Serving suggestion:  If your family is adventuresome, rev up the flavor profile by serving a side of tart sauerkraut slaw or spicy pickled vegetables. Or keep things cool with a refreshing creamy ranch cucumber salad. Any ranch dressing will do, but we recommend wildCREAMERY plant-based Ranch Dip for its luxurious guilt-free goodness!

MEDITERRANEAN QUESADILLAS are bursting with all the sun-drenched flavors you’d expect from a warm-weather coastal dish. Roasted garlic and red peppers, sun-dried tomatoes, earthy pine nuts, peppery basil, salty Kalamata olives…we could go on and on and still not do this garden-fresh taste experience justice.

Serving suggestion:  Pair with oven-baked sweet potato chips and wildCREAMERY Chipotle Lime Dip or spicy hummus kimchi dip. It doesn’t get any tastier – or easier – than this.

SMOKED GOUDA MUSHROOM QUESADILLAS are super rich and dense. Popular in the Netherlands, Gouda cheese has a rich, nutty butter flavor that intensifies with age. This brilliant pairing of earthy mushrooms and layers of warm melted cheese has us licking our chops and heading to the kitchen as we speak.

Serving suggestion:  To balance out this hearty profile, serve a bright, colorful salad on the side. Packed with protein and probiotics, as well as essential vitamins and minerals, Lexi Borr’s Superfood Salad meets all our healthy eating requirements – and it can be ready in just 15 minutes!

KIMCHI QUESADILLAS are a fusion of popular Mexican and Korean flavors. A blend of Mexican cheeses, avocado, and lime offer a palette-pleasing contrast to the sharp tang of Korean Kimchi (a crunchy mix of fermented cabbage, sea veggies, chiles, onions, and traditional spices). Topped off with a chunky red salsa and jalapeño sriracha, this So-Cal favorite is a powerhouse of explosive flavors.

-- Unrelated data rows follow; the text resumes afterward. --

import Mathlib
import HarnessLib
import Summits.NavierStokesRegularity.NavierStokesRegularity.Theorems.TypeILiouvilleShorelinePlanarWall
import Summits.NavierStokesRegularity.NavierStokesRegularity.Theorems.TypeILiouvilleStrainLedgerStarved
import Literature.Analysis.PDE.HeatLiouville
import Literature.Analysis.FluidPDE.EssCurry
import Literature.Analysis.FluidPDE.ClassicalSolutionGalilean
import Literature.Analysis.FluidPDE.ConstantinDirectionDissipationCalculus

/-!
# TypeILiouvilleShorelinePlanarWallVertical — crux (L) stmt-NavierStokesRegularity-10661 `TypeIliouvilleL`:
# THE 2½-D WALL IS CLOSED ON PRINT'S CLASS — line-invariant bounded ancient mild flows are constant

Helper for stmt-NavierStokesRegularity-10661 (`--supports`); theorems only, no definitions, no named-fact hypotheses;
closes no item; Navier–Stokes regularity is NOT proved here (leafhand seat of the EulerZoomLiouville route; completes
`TypeILiouvilleShorelinePlanarWall`).  Class P = print's class of bounded ancient mild solutions.

* `classP_const_of_lineInvariant` — **A NEW PROVED SECTOR OF (L): a class-P flow invariant under all translations along
  `e₁ = EuclideanSpace.single 1 1` is ONE CONSTANT VECTOR.**  Horizontal part: `TypeILiouvilleShorelinePlanarWall`
  (KNSS Thm 5.1).  Vertical part (this file): with `(v₀, v₂) ≡ (b₀, b₂)` the vorticity is `ω = (−∂₂v₁, 0, ∂₀v₁)`, the
  stretching `Dv[ω]` VANISHES identically and the transport is `Dω[b]`, `b = b₀e₀ + b₂e₂`; so by the class-P vorticity
  equation (`TypeILiouvilleStrainLedger.classP_vorticity_eq`) `∂ₜω + Dω[b] = Δω`, and in the Galilean frame
  `θ(t,y) = ω(t, y + t b)` the bounded smooth field `θ` solves the heat equation on `(−∞,0) × ℝ³`; the tree's classical
  heat Liouville theorem (`Literature.Analysis.PDE.heat_liouville`) makes `ω` one constant vector `c`; `c₁ = 0`, and
  `c₀ = −∂₂v₁`, `c₂ = ∂₀v₁` vanish because `v₁` is bounded along lines; finally `curl v ≡ 0` forces a constant flow
  (`TypeILiouvilleStrainLedger.const_of_curl_eq_zero`).
* `classP_const_of_locallyLineInvariant` — the same from invariance under SMALL translations along `e₁` on ONE nonempty
  open set of ONE slice (`classP_translationInvariant_of_locally`): **locally 2½-dimensional anywhere ⟹ trivial.**
[cite: KochNadirashviliSereginSverak2009, Thm. 5.1 (arXiv p. 9), Remark 6.1, proof of Thm. 6.2 (p. 13); LemarieRieusset2016, Thm. 9.12]
-/

noncomputable section
open MeasureTheory Filter Set Function Metric
open scoped Topology ENNReal RealInnerProductSpace Laplacian ContDiff
open Literature.Analysis Literature.Analysis.FluidPDE Literature.Analysis.UnboundedOperators
set_option linter.dupNamespace false
namespace Summit.NavierStokesRegularity.NavierStokesRegularity.Theorems.TypeILiouvilleShoreline

/-- The directional derivative along an invariance direction vanishes. [folklore] -/
theorem fderiv_apply_eq_zero_of_translationInvariant {F' : Type*} [NormedAddCommGroup F'] [NormedSpace ℝ F']
    {f : EuclideanSpace ℝ (Fin 3) → F'} {e : EuclideanSpace ℝ (Fin 3)}
    (h : ∀ (y : EuclideanSpace ℝ (Fin 3)) (s : ℝ), f (y + s • e) = f y) (x : EuclideanSpace ℝ (Fin 3)) :
    fderiv ℝ f x e = 0 := by
  by_cases hf : DifferentiableAt ℝ f x
  · have hγ : HasDerivAt (fun s : ℝ => x + s • e) e 0 := by
      have h1 := ((hasDerivAt_id (0 : ℝ)).smul_const e).const_add x
      simpa using h1
    have h1 : HasDerivAt (fun s : ℝ => f (x + s • e)) (fderiv ℝ f x e) 0 := by
      have hfx : HasFDerivAt f (fderiv ℝ f x) (x + (0 : ℝ) • e) := by simpa using hf.hasFDerivAt
      exact hfx.comp_hasDerivAt (0 : ℝ) hγ
    have h2 : HasDerivAt (fun s : ℝ => f (x + s • e)) 0 0 := by
      have : (fun s : ℝ => f (x + s • e)) = fun _ => f x := funext fun s => h x s
      rw [this]; exact hasDerivAt_const 0 (f x)
    exact h1.unique h2
  · rw [fderiv_zero_of_not_differentiableAt hf]; rfl

/-- A coordinate of the derivative vanishes when that coordinate of the map is constant. [folklore] -/
theorem fderiv_apply_coord_eq_zero_of_const
    {f : EuclideanSpace ℝ (Fin 3) → EuclideanSpace ℝ (Fin 3)} {i : Fin 3} {c : ℝ} (h : ∀ y, f y i = c)
    {x : EuclideanSpace ℝ (Fin 3)} (hf : DifferentiableAt ℝ f x) (w : EuclideanSpace ℝ (Fin 3)) :
    fderiv ℝ f x w i = 0 := by
  have h1 : HasFDerivAt (⇑(EuclideanSpace.proj i : EuclideanSpace ℝ (Fin 3) →L[ℝ] ℝ) ∘ f)
      ((EuclideanSpace.proj i).comp (fderiv ℝ f x)) x :=
    (EuclideanSpace.proj i).hasFDerivAt.comp x hf.hasFDerivAt
  have h2 : HasFDerivAt (⇑(EuclideanSpace.proj i : EuclideanSpace ℝ (Fin 3) →L[ℝ] ℝ) ∘ f)
      (0 : EuclideanSpace ℝ (Fin 3) →L[ℝ] ℝ) x := by
    have : (⇑(EuclideanSpace.proj i : EuclideanSpace ℝ (Fin 3) →L[ℝ] ℝ) ∘ f) = fun _ => c := by
      funext y; simp [h y]
    rw [this]; exact hasFDerivAt_const c x
  have h3 := congrArg (fun L : EuclideanSpace ℝ (Fin 3) →L[ℝ] ℝ => L w) (h1.unique h2)
  simpa using h3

Serving suggestion:  Rest your tastebuds between bites by toning things down a bit with a cup of Korean seaweed soup. Made from chicken or beef broth and flavored with garlic, soy sauce, and a dash of sesame oil, this traditional dish is a real people pleaser – and it’s a great source of iodine and iron to boot!

The five quesadilla recipes above are just the tip of the iceberg. It doesn’t matter how old you are, where you come from, or whether you’re a vegetarian, flexitarian, or anything-goes-atarian, if you have a heartbeat, there’s a quesadilla recipe tailor-made just for you. Join the rest of us quesadilla lovers and begin your quest today. All it takes is a tortilla, some cheese, and a whole lot of imagination.